**Your goal:** All lines from the opening of the data to the line containing "so grouping the" must be returned unchanged, and only those lines.

**Material for the task:**
import Mathlib

/-!
# `SnSubsetDichotomy.GlobalBranch`, line `bregman-entropy-window` — stub `stub_quotientSpread`

Registered stub `stub_quotientSpread` of crux `stmt-MatrixMultiplication-8303`
(`Summit.MatrixMultiplication.MatrixMultiplication.Theses.SnSubsetDichotomy.GlobalBranch`), line
`bregman-entropy-window`: spreadness of the level-1 marginals passes from a finite set of permutations
`S ⊆ 𝔖ₙ` to the quotient set `S⁻¹T = {s⁻¹t : s ∈ S, t ∈ T}`:
`#{a ∈ S⁻¹T : a i = j} ≤ |T| · max_k #{s ∈ S : s j = k}`.
This is the marginal-convolution bound that lets the entropy Brégman inequality (Cuckler–Kahn) be
applied to the quotient sets of a TPP triple (Cohn–Umans 2003, around Lemma 3.1).

Proof (pure counting): `a = s⁻¹t` has `a i = s⁻¹ (t i)`, so `a i = j ↔ t i = s j`.  Hence the
elements of `image₂ (fun s t => s⁻¹ * t) S T` with `a i = j` lie in
`⋃_{t ∈ T} (fun s => s⁻¹ * t) '' {s ∈ S : s j = t i}`, and each of the `|T|` pieces has at most
`#{s ∈ S : s j = t i} ≤ m` elements (`Finset.card_biUnion_le_card_mul`, `Finset.card_image_le`).
-/

-- `Summit.<Summit>.<Problem>` is the tree's mandated summit-side namespace; for this
-- single-conjunct summit the two coincide, so the file silences `dupNamespace`.
set_option linter.dupNamespace false
set_option autoImplicit false

namespace Summit.MatrixMultiplication.MatrixMultiplication.Theorems.GlobalBranch

/-- **Stub `stub_quotientSpread` (spreadness of marginals passes from `S` to the quotient set
`S⁻¹T`).**  For finite sets of permutations `S, T ⊆ 𝔖ₙ`, rows `i, j : Fin n` and a bound `m` on
the column-`j` fibres of `S` (`#{s ∈ S : s j = k} ≤ m` for every `k`), the quotient set
`S⁻¹T = image₂ (fun s t => s⁻¹ * t) S T` satisfies `#{a ∈ S⁻¹T : a i = j} ≤ |T| · m`, i.e.
`#{a ∈ S⁻¹T : a i = j} ≤ |T| · max_k #{s ∈ S : s j = k}`: the level-1 marginal matrix of the
uniform measure on `S⁻¹T` is spread as soon as that of `S` is.  This is the marginal-convolution
bound behind Cuckler–Kahn-type entropy arguments on the quotient sets of a TPP triple.
Why: `(s⁻¹ * t) i = j ↔ t i = s j`, so grouping the pairs `(s, t)` by `t` the filtered quotient
set is covered by `|T|` images of fibres `{s ∈ S : s j = t i}`, each of size `≤ m`.
[cite: CohnUmans2003, Lemma 3.1] -/
theorem stub_quotientSpread : ∀ (n : ℕ) (S T : Finset (Equiv.Perm (Fin n))) (i j : Fin n) (m : ℕ),
    (∀ k : Fin n, (S.filter (fun s => s j = k)).card ≤ m) →
      ((Finset.image₂ (fun s t => s⁻¹ * t) S T).filter (fun a => a i = j)).card ≤ T.card * m := by
  intro n S T i j m hm
  -- cover the filtered quotient set by the `T`-indexed images of the column-`j` fibres of `S`
  have hsub : (Finset.image₂ (fun s t => s⁻¹ * t) S T).filter (fun a => a i = j) ⊆
      T.biUnion (fun t => (S.filter (fun s => s j = t i)).image (fun s => s⁻¹ * t)) := by
    intro a ha
    simp only [Finset.mem_filter, Finset.mem_image₂] at ha
    obtain ⟨⟨s, hs, t, ht, rfl⟩, hai⟩ := ha
    rw [Equiv.Perm.mul_apply, Equiv.Perm.inv_eq_iff_eq] at hai
    simp only [Finset.mem_biUnion, Finset.mem_image, Finset.mem_filter]
    exact ⟨t, ht, s, ⟨hs, hai.symm⟩, rfl⟩
  refine (Finset.card_le_card hsub).trans (Finset.card_biUnion_le_card_mul _ _ _ fun t _ => ?_)
  exact Finset.card_image_le.trans (hm (t i))

end Summit.MatrixMultiplication.MatrixMultiplication.Theorems.GlobalBranch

**Reply to the exercise:**
import Mathlib

/-!
# `SnSubsetDichotomy.GlobalBranch`, line `bregman-entropy-window` — stub `stub_quotientSpread`

Registered stub `stub_quotientSpread` of crux `stmt-MatrixMultiplication-8303`
(`Summit.MatrixMultiplication.MatrixMultiplication.Theses.SnSubsetDichotomy.GlobalBranch`), line
`bregman-entropy-window`: spreadness of the level-1 marginals passes from a finite set of permutations
`S ⊆ 𝔖ₙ` to the quotient set `S⁻¹T = {s⁻¹t : s ∈ S, t ∈ T}`:
`#{a ∈ S⁻¹T : a i = j} ≤ |T| · max_k #{s ∈ S : s j = k}`.
This is the marginal-convolution bound that lets the entropy Brégman inequality (Cuckler–Kahn) be
applied to the quotient sets of a TPP triple (Cohn–Umans 2003, around Lemma 3.1).

Proof (pure counting): `a = s⁻¹t` has `a i = s⁻¹ (t i)`, so `a i = j ↔ t i = s j`.  Hence the
elements of `image₂ (fun s t => s⁻¹ * t) S T` with `a i = j` lie in
`⋃_{t ∈ T} (fun s => s⁻¹ * t) '' {s ∈ S : s j = t i}`, and each of the `|T|` pieces has at most
`#{s ∈ S : s j = t i} ≤ m` elements (`Finset.card_biUnion_le_card_mul`, `Finset.card_image_le`).
-/

-- `Summit.<Summit>.<Problem>` is the tree's mandated summit-side namespace; for this
-- single-conjunct summit the two coincide, so the file silences `dupNamespace`.
set_option linter.dupNamespace false
set_option autoImplicit false

namespace Summit.MatrixMultiplication.MatrixMultiplication.Theorems.GlobalBranch

/-- **Stub `stub_quotientSpread` (spreadness of marginals passes from `S` to the quotient set
`S⁻¹T`).**  For finite sets of permutations `S, T ⊆ 𝔖ₙ`, rows `i, j : Fin n` and a bound `m` on
the column-`j` fibres of `S` (`#{s ∈ S : s j = k} ≤ m` for every `k`), the quotient set
`S⁻¹T = image₂ (fun s t => s⁻¹ * t) S T` satisfies `#{a ∈ S⁻¹T : a i = j} ≤ |T| · m`, i.e.
`#{a ∈ S⁻¹T : a i = j} ≤ |T| · max_k #{s ∈ S : s j = k}`: the level-1 marginal matrix of the
uniform measure on `S⁻¹T` is spread as soon as that of `S` is.  This is the marginal-convolution
bound behind Cuckler–Kahn-type entropy arguments on the quotient sets of a TPP triple.
Why: `(s⁻¹ * t) i = j ↔ t i = s j`, so grouping the pairs `(s, t)` by `t` the filtered quotient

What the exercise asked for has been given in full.